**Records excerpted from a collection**
open Literature.MathematicalPhysics.QuantumFieldTheory.Balaban1983to89
open Literature.MathematicalPhysics.QuantumFieldTheory.Balaban1983to89.Node00
open Literature.MathematicalPhysics.QuantumFieldTheory.Balaban1983to89.T4Continuum
open Literature.MathematicalPhysics.QuantumFieldTheory.Balaban1983to89.FlowStep
open Literature.MathematicalPhysics.QuantumFieldTheory.Balaban1983to89.B8LeafModelZd (ZdIdx SockP5base SockP5)
open Literature.MathematicalPhysics.QuantumFieldTheory.Balaban1983to89.B7Prop2Explicit (unitaryUnits)
open Literature.MathematicalPhysics.QuantumFieldTheory.Balaban1983to89.B8Eq131CubesAdmissible (cubeFam)
open Literature.MathematicalPhysics.QuantumFieldTheory.Balaban1983to89.B9SupplySockB9P3ZdBeta (SockB9P3D4β)
open Literature.MathematicalPhysics.QuantumFieldTheory.Balaban1983to89.B8Prop6CubeMemberGaugedGamma (prop6Printed_zdCub_of_sockD4γ)
open Literature.MathematicalPhysics.QuantumFieldTheory.Balaban1983to89.B8Prop6CubeMemberOfThm33Gamma (prop6Printed_zdCub_of_thm33γ₃)
open Literature.MathematicalPhysics.QuantumFieldTheory.Balaban1983to89.B9SupplySockB9P3ZdLetters (OpsZd)
open Literature.MathematicalPhysics.QuantumFieldTheory.Balaban1983to89.B9SupplySockB9P3ZdAt (DictAt Prop6At InvAt CurvAt LandauAt)
open Literature.MathematicalPhysics.QuantumFieldTheory.Balaban1983to89.B9SupplySockB9P3ZdGamma (cubeLamBP' AvgAtγ)
open Literature.MathematicalPhysics.QuantumFieldTheory.Balaban1983to89.B8CubeMemberZd (cubeLamS cubeLamB)
open Summit.QuantumFields.YangMills.Theorems.K0AllTorusOfStepTokensRCube (record13SepCoPHBody_of_stubs123A)
open Summit.QuantumFields.YangMills.Theorems.K0Stub2OfPrintedZdCub (prop6MemberB8At_of_prop6Printed)

variable (F : T4Family)

/-- **★★ V18 STUB 2's BODY FROM THE EDITION-γ SOCKET FAMILIES AT EVERY CUBE OF EVERY MEMBER OF `ZdIdx 4 F.L`** ([6] Prop. 6 at NODE 00's `ℤ⁴ × M₂(ℂ)` cube member):
given `B₀ > 0` with `2 ≤ 5·4·L·B₀` (Theorem 4's logarithm device), `B₀′, c_P, c_{B9} > 0`, `0 ≤ B_∂`, `4B_∂ ≤ (4L − 1)B₀`, and — at every cube `c` of every member `i` —
[6] Prop. 5's two EXISTENCE sockets at `(B₀, B₀′, c_P)` and the all-levels four-line collar socket over print's split class `cubeLamBP'` at `(B₀, B_∂, c_{B9})`, the body holds
with `B₁ := 5·4·L·B₀` and the threshold `c₁(4, L, B₀, B₀′, c_P, c_{B9}, B_∂)` of `prop6Printed_zdCub_of_sockD4γ` (read at `𝔸 := M₂(ℂ)`, `f := id`).
[cite: Balaban1985RegularSpaces, Prop. 6 (1.135)–(1.138) p.99, Thm 4 p.88, Prop. 3 p.87, Prop. 5 (1.107)–(1.108) p.94, (1.59) p.86, (1.31) p.82; Balaban1985BackgroundPropagators, Thm 3.3 p.399; Balaban1984PropagatorsII, (2.3) p.224] -/
theorem prop6MemberB8At_of_sockγ {B₀ B₀' cP cB9 Bbd : ℝ} (hB₀ : 0 < B₀) (hB : 2 ≤ 5 * ((4 : ℕ) : ℝ) * F.L * B₀) (hB₀' : 0 < B₀')
    (hcP : 0 < cP) (hcB9 : 0 < cB9) (hBbd : 0 ≤ Bbd) (hBd : 4 * Bbd ≤ (((4 : ℕ) : ℝ) * F.L - 1) * B₀)
    (S : letI : CStarAlgebra (MatA 2) := {};
      ∀ (i : ZdIdx 4 F.L) (c : CubeB8 4 F.L i.k i.Ω),
        SockP5base (𝔸 := MatA 2) F.L B₀ B₀' cP i.η c.k (cubeFam false F.L c.a c.M c.ρ c.k) (cubeLamS F.L c.a c.M c.ρ c.k) ∧
        SockP5 (𝔸 := MatA 2) F.L B₀ B₀' cP i.η c.k (cubeFam false F.L c.a c.M c.ρ c.k) (cubeLamS F.L c.a c.M c.ρ c.k) ∧
        (∀ m, m ≤ c.k → SockB9P3D4β (𝔸 := MatA 2) F.L B₀ Bbd cB9 i.η m (cubeFam false F.L c.a c.M c.ρ c.k) (cubeLamS F.L c.a c.M c.ρ c.k)
          (cubeLamBP' F.L c.a c.M c.ρ c.k))) :
    ∃ B₁ c₁ : ℝ, 0 ≤ B₁ ∧ 0 < c₁ ∧
      (letI : CStarAlgebra (MatA 2) := {}; B8.Prop6Printed 4 (F.L : ℝ) B₁ c₁ (fun i : ZdIdx 4 F.L => zdCub (MatA 2) F.L i)) := by
  letI : CStarAlgebra (MatA 2) := {}
  have hL : 2 ≤ F.L := by have := F.hL11; omega
  obtain ⟨c₁, hc₁, G⟩ := prop6Printed_zdCub_of_sockD4γ (𝔸 := MatA 2) (d := 4) (by norm_num) hL hB₀ hB hB₀' hcP hcB9 hBbd hBd
  have hL0 : (0 : ℝ) ≤ (F.L : ℝ) := Nat.cast_nonneg _
  exact prop6MemberB8At_of_prop6Printed F (by positivity) hc₁ (G (fun i => i) fun j c => S j c)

**Description of the task**
Please count the lines of the entries above that include "YangMills" and give only the total.

**Solution to this exercise**
2